What to produce ▸
From the entries that follow, copy each line in which "folklore" appears.

[Collected data]
====

import Summits.ABC.ABC.Theses.NegOmegaAtlas

/-!
# Birth skeleton (BC3) — crux `BalancedFamily` (stmt-ABC-1226), route `NegOmegaAtlas`

Route `route-ABC-NegOmegaAtlas` (ABC/ABC, negative side organised by the bounded-ω atlas); crux decl
`Summit.ABC.ABC.Theses.NegOmegaAtlas.BalancedFamily` (rank 3, cell (II-B) of the atlas is inhabited):

  `∃ k δ, 0 < δ ∧ ∀ η > 0, {abc triples (a,b,c) | ω(abc) ≤ k ∧ c^(1-η) < min(a,b) ∧ 1 + δ < q(a,b,c)}.Infinite`.

## The line: balanced prime Beal with mixed exponents (the `k = 3` sub-cell named in the crux docstring)

At `k = 3` a balanced bounded-ω violating family consists of three prime powers `p^x + q^y = r^z`
(`p ≠ q` primes; then `r ∉ {p, q}`, `rad = pqr`, `ω = 3`).  For such a triple the quality is controlled by
the SIGNATURE alone: `log rad = (log a)/x + (log b)/y + (log c)/z < σ · log c`, `σ := 1/x + 1/y + 1/z`,
i.e. `q(a,b,c) > 1/σ` — no balance is needed for quality, and hyperbolicity with a margin
(`σ ≤ 1 - θ`) gives `q > 1/(1-θ) ≥ 1 + θ` uniformly.  So cell (II-B) at `k = 3` splits into two
independent open statements of opposite expected polarity plus one provable transfer lemma:

* `stub_hyperbolicPrimeBealInfinite` (OPEN, the ¬abc-strength bet; expected FALSE): for some margin
  `θ > 0` there are infinitely many three-prime-power solutions `p^x + q^y = r^z` with
  `1/x + 1/y + 1/z ≤ 1 - θ` — the negation of Fermat–Catalan restricted to PRIME bases (per fixed
  signature finite by Darmon–Granville = `Literature.NumberTheory.DiophantineGeometry.darmon_granville`;
  known members: `2^5+7^2=3^4`, `7^3+13^2=2^9`, `2^7+17^3=71^2` and their swaps).  Balance is NOT asserted.
* `stub_unbalancedPrimeBealFinite` (OPEN, a Pillai-type WALL; expected TRUE, follows from abc): for every
  `η > 0` only finitely many hyperbolic three-prime-power solutions are η-unbalanced
  (`min(p^x, q^y) ≤ (r^z)^(1-η)`), i.e. `|r^z - p^x| ≤ r^{z(1-η)}` has finitely many solutions in prime
  powers with hyperbolic signature — a uniform prime-power Pillai statement (open for VARYING bases;
  for fixed bases it is Baker/Stroeker–Tijdeman).  This is the `k = 3` prime-power shadow of
  `¬ UnbalancedFamily` (the route's rank-2 crux): the atlas content "an infinite hyperbolic prime-Beal
  family, if any, lives in the balanced cell".
* `stub_primePowerTripleQuality` (PROVABLE NOW, M-sized transfer lemma): a three-prime-power solution
  with `p ≠ q` is an abc triple with `ω(abc) = 3` and `q(a,b,c) · (1/x + 1/y + 1/z) > 1`
  (`radical (p^x q^y r^z) = pqr`, `Real.log_pow`, `a, b < c`).

Assembly `BalancedFamily_of_stubs : <stub₁-sig> → <stub₂-sig> → <stub₃-sig> → <body of BalancedFamily>`
is a REAL proof (k := 3, δ := θ; `Set.Infinite.sdiff` of the infinite supply by the finite unbalanced
part, then the transfer lemma and `1 < q(1-θ) ⟹ 1 + θ < q`), and
`BalancedFamily_of : BalancedFamily := BalancedFamily_of_stubs stub₁ stub₂ stub₃` concludes the crux
BY NAME.  `sorry` occurs ONLY in the three `stub_*` theorems.

Remark (parity; cf. `AbcValuationProduct.min_largestPrimeFactor_le_two` in the RibetTakahashiSplit
Theorems): in an abc triple exactly one member is even, so every member of the supply has `2 ∈ {p, q, r}` —
the family, if it exists, is `2^x + q^y = r^z` or `p^x + q^y = 2^z` with mixed, unbounded signatures
(all three known members contain `2`).  Nothing in the skeleton uses this; it sharpens where provers look.

BC3 (planner folder `bc/*_probe.lean`, 2026-08-17, farm rc 1 each = all probes FAIL as required): for each
stub `S`, `example : S → BalancedFamily`, `example : S → ABC`, `example : S → ¬ ABC` by
`first | exact? | simpa | simpa [defs] | aesop | (unfold defs; aesop)` end in `unsolved goals` /
`aesop: failed to prove the goal after exhaustive search` (9/9), while the control `BalancedFamily →
BalancedFamily` closes by `exact?` in every file — no stub is cheaply the crux or the summit (no shredding).

Disproof used: none exists for this crux (`ledger crux ls stmt-ABC-1226`: no workfiles, 2026-08-17).
Negatives index (ABC, 2 entries: BelyiSqueeze DegBelyiLower, GlobalQuasiLogDerivative) — unrelated.
-/

-- `Summit.<Summit>.<Problem>`: for the single-conjunct summit `ABC` the duplicate `ABC.ABC` is mandated.
set_option linter.dupNamespace false

namespace Summit.ABC.ABC.Cruxes.BalancedFamily.Birth

open Literature.NumberTheory.DiophantineGeometry
open Summit.ABC.ABC.Theses.NegOmegaAtlas

/-! ## The registered stubs -/

/-- **Stub 1 (OPEN; the ¬abc-strength half; expected FALSE).** Infinitely many hyperbolic prime-Beal
solutions with a uniform signature margin: for some `θ > 0` the set of value-triples
`(p^x, q^y, r^z)` with `p, q, r` prime, `p ≠ q`, `x, y, z ≥ 1`, `p^x + q^y = r^z` and
`1/x + 1/y + 1/z ≤ 1 - θ` is infinite.  (= ¬ Fermat–Catalan for prime bases with margin; each fixed
signature is finite by Darmon–Granville; why it might fail: abc, and Baker's ω-refinement at ω = 3,
predict finiteness.)  Sources: DarmonGranville1995 Thm 2; Literature.Barriers.ABC.TijdemanZagierNeedsExponentThree
(knownFermatCatalan); arXiv:2206.14067 (Scott–Styer); BakerWustholz2007 §3.7. -/
theorem stub_hyperbolicPrimeBealInfinite :
    ∃ θ : ℝ, 0 < θ ∧ {t : ℕ × ℕ × ℕ | ∃ p q r x y z : ℕ, p.Prime ∧ q.Prime ∧ r.Prime ∧ p ≠ q ∧
      0 < x ∧ 0 < y ∧ 0 < z ∧ p ^ x + q ^ y = r ^ z ∧
      (x : ℝ)⁻¹ + (y : ℝ)⁻¹ + (z : ℝ)⁻¹ ≤ 1 - θ ∧ t = (p ^ x, q ^ y, r ^ z)}.Infinite := by
  sorry

/-- **Stub 2 (OPEN; Pillai-type wall; expected TRUE).** For every `η > 0`, only finitely many hyperbolic
three-prime-power solutions `p^x + q^y = r^z` (`p ≠ q` primes, `x, y, z ≥ 1`, `1/x + 1/y + 1/z < 1`)
are η-unbalanced, `min(p^x, q^y) ≤ (r^z)^(1-η)`.  Follows from abc (the whole hyperbolic prime-power
solution set is then finite); unconditionally open for varying prime bases (uniform prime-power Pillai:
`0 < r^z - p^x ≤ r^{z(1-η)}`); why it might fail: only via an infinite unbalanced hyperbolic prime-Beal
family, itself a disproof of abc located in cell (II-U).  Sources: deWeger2026 = arXiv:2602.08051 §1, §5
(gap / no-gap census); ScottStyer2004 = doi:10.1016/j.jnt.2003.11.008; EvertseGyory2015 §4.6;
in-tree walls `UnbalancedQuasiPolynomial`, `PrimeFloorBoundedOmega` of this route. -/
theorem stub_unbalancedPrimeBealFinite :
    ∀ η : ℝ, 0 < η → {t : ℕ × ℕ × ℕ | (∃ p q r x y z : ℕ, p.Prime ∧ q.Prime ∧ r.Prime ∧ p ≠ q ∧
      0 < x ∧ 0 < y ∧ 0 < z ∧ p ^ x + q ^ y = r ^ z ∧
      (x : ℝ)⁻¹ + (y : ℝ)⁻¹ + (z : ℝ)⁻¹ < 1 ∧ t = (p ^ x, q ^ y, r ^ z)) ∧
      ((min t.1 t.2.1 : ℕ) : ℝ) ≤ (t.2.2 : ℝ) ^ (1 - η)}.Finite := by
  sorry

/-- **Stub 3 (PROVABLE NOW; transfer lemma, M-sized).** A three-prime-power solution `p^x + q^y = r^z`
with `p ≠ q` primes and `x, y, z ≥ 1` is an abc triple with exactly three prime factors and quality
`q(p^x, q^y, r^z) · (1/x + 1/y + 1/z) > 1`: indeed `r ∉ {p, q}`, `rad = pqr`, and
`log p + log q + log r = (log a)/x + (log b)/y + (log c)/z < (1/x + 1/y + 1/z) · log c` since `a, b < c`.
(Fermat–Catalan quality computation; folklore.)  Sources: DarmonGranville1995 §5.2; Waldschmidt2014 Conj. 11. -/
theorem stub_primePowerTripleQuality :
    ∀ p q r x y z : ℕ, p.Prime → q.Prime → r.Prime → p ≠ q → 0 < x → 0 < y → 0 < z →
      p ^ x + q ^ y = r ^ z →
      Literature.NumberTheory.DiophantineGeometry.IsABCTriple (p ^ x) (q ^ y) (r ^ z) ∧
        (p ^ x * q ^ y * r ^ z).primeFactors.card = 3 ∧
        1 < Literature.NumberTheory.DiophantineGeometry.quality (p ^ x) (q ^ y) (r ^ z) *
          ((x : ℝ)⁻¹ + (y : ℝ)⁻¹ + (z : ℝ)⁻¹) := by
  sorry

/-! ## Assembly (sorry-free) -/

/-- **ASSEMBLY (kernel-checked, no `sorry`).** The three stub statements imply the crux statement
(verbatim the body of `Summit.ABC.ABC.Theses.NegOmegaAtlas.BalancedFamily`) with `k := 3`, `δ := θ`:
for each `η > 0` the infinite supply minus its finite η-unbalanced part is an infinite set of balanced
abc triples with `ω = 3` and quality `> 1/(1-θ) ≥ 1 + θ`. [folklore] -/
theorem BalancedFamily_of_stubs
    (hA : ∃ θ : ℝ, 0 < θ ∧ {t : ℕ × ℕ × ℕ | ∃ p q r x y z : ℕ, p.Prime ∧ q.Prime ∧ r.Prime ∧ p ≠ q ∧
      0 < x ∧ 0 < y ∧ 0 < z ∧ p ^ x + q ^ y = r ^ z ∧
      (x : ℝ)⁻¹ + (y : ℝ)⁻¹ + (z : ℝ)⁻¹ ≤ 1 - θ ∧ t = (p ^ x, q ^ y, r ^ z)}.Infinite)
    (hB : ∀ η : ℝ, 0 < η → {t : ℕ × ℕ × ℕ | (∃ p q r x y z : ℕ, p.Prime ∧ q.Prime ∧ r.Prime ∧ p ≠ q ∧
      0 < x ∧ 0 < y ∧ 0 < z ∧ p ^ x + q ^ y = r ^ z ∧
      (x : ℝ)⁻¹ + (y : ℝ)⁻¹ + (z : ℝ)⁻¹ < 1 ∧ t = (p ^ x, q ^ y, r ^ z)) ∧
      ((min t.1 t.2.1 : ℕ) : ℝ) ≤ (t.2.2 : ℝ) ^ (1 - η)}.Finite)
    (hT : ∀ p q r x y z : ℕ, p.Prime → q.Prime → r.Prime → p ≠ q → 0 < x → 0 < y → 0 < z →
      p ^ x + q ^ y = r ^ z →
      Literature.NumberTheory.DiophantineGeometry.IsABCTriple (p ^ x) (q ^ y) (r ^ z) ∧
        (p ^ x * q ^ y * r ^ z).primeFactors.card = 3 ∧
        1 < Literature.NumberTheory.DiophantineGeometry.quality (p ^ x) (q ^ y) (r ^ z) *
          ((x : ℝ)⁻¹ + (y : ℝ)⁻¹ + (z : ℝ)⁻¹)) :
    ∃ k : ℕ, ∃ δ : ℝ, 0 < δ ∧ ∀ η : ℝ, 0 < η → {t : ℕ × ℕ × ℕ |
      Literature.NumberTheory.DiophantineGeometry.IsABCTriple t.1 t.2.1 t.2.2 ∧
      (t.1 * t.2.1 * t.2.2).primeFactors.card ≤ k ∧ (t.2.2 : ℝ) ^ (1 - η) < ((min t.1 t.2.1 : ℕ) : ℝ) ∧
      1 + δ < Literature.NumberTheory.DiophantineGeometry.quality t.1 t.2.1 t.2.2}.Infinite := by
  obtain ⟨θ, hθ, hinf⟩ := hA
  refine ⟨3, θ, hθ, fun η hη => ?_⟩
  refine (hinf.sdiff (hB η hη)).mono ?_
  rintro t ⟨ht, hnot⟩
  rw [Set.mem_setOf_eq] at ht hnot ⊢
  obtain ⟨p, q, r, x, y, z, hp, hq, hr, hpq, hx, hy, hz, heq, hσ, rfl⟩ := ht
  dsimp only at hnot ⊢
  obtain ⟨habc, hcard, hqual⟩ := hT p q r x y z hp hq hr hpq hx hy hz heq
  -- balance: the triple is not in the finite η-unbalanced part
  have hbal : ((r ^ z : ℕ) : ℝ) ^ (1 - η) < ((min (p ^ x) (q ^ y) : ℕ) : ℝ) := by
    by_contra hle
    push Not at hle
    exact hnot ⟨⟨p, q, r, x, y, z, hp, hq, hr, hpq, hx, hy, hz, heq, lt_of_le_of_lt hσ (by linarith),
      rfl⟩, hle⟩
  refine ⟨habc, hcard.le, hbal, ?_⟩
  -- quality: `1 < q · σ`, `σ ≤ 1 - θ`, `0 ≤ q` ⟹ `1 + θ < q`
  have hQnn : 0 ≤ Literature.NumberTheory.DiophantineGeometry.quality (p ^ x) (q ^ y) (r ^ z) := by
    unfold Literature.NumberTheory.DiophantineGeometry.quality
    exact div_nonneg (Real.log_natCast_nonneg _) (Real.log_natCast_nonneg _)
  have h1 : 1 < Literature.NumberTheory.DiophantineGeometry.quality (p ^ x) (q ^ y) (r ^ z) * (1 - θ) :=
    lt_of_lt_of_le hqual (mul_le_mul_of_nonneg_left hσ hQnn)
  rw [mul_sub, mul_one] at h1
  have hQθ : 0 ≤ Literature.NumberTheory.DiophantineGeometry.quality (p ^ x) (q ^ y) (r ^ z) * θ :=
    mul_nonneg hQnn hθ.le
  have hQ1 : 1 ≤ Literature.NumberTheory.DiophantineGeometry.quality (p ^ x) (q ^ y) (r ^ z) := by
    linarith
  have hθQ : θ ≤ Literature.NumberTheory.DiophantineGeometry.quality (p ^ x) (q ^ y) (r ^ z) * θ :=
    le_mul_of_one_le_left hθ.le hQ1
  linarith

/-- **THE SKELETON THEOREM (registrar shape).** The crux
`Summit.ABC.ABC.Theses.NegOmegaAtlas.BalancedFamily`, concluded BY NAME from the three declared stubs
through the sorry-free assembly `BalancedFamily_of_stubs`; the only `sorry`s in its closure are
`stub_hyperbolicPrimeBealInfinite`, `stub_unbalancedPrimeBealFinite`, `stub_primePowerTripleQuality`. -/
theorem BalancedFamily_of : Summit.ABC.ABC.Theses.NegOmegaAtlas.BalancedFamily :=
  BalancedFamily_of_stubs stub_hyperbolicPrimeBealInfinite stub_unbalancedPrimeBealFinite
    stub_primePowerTripleQuality

end Summit.ABC.ABC.Cruxes.BalancedFamily.Birth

====

The completed task ▸
(Fermat–Catalan quality computation; folklore.)  Sources: DarmonGranville1995 §5.2; Waldschmidt2014 Conj. 11. -/
abc triples with `ω = 3` and quality `> 1/(1-θ) ≥ 1 + θ`. [folklore] -/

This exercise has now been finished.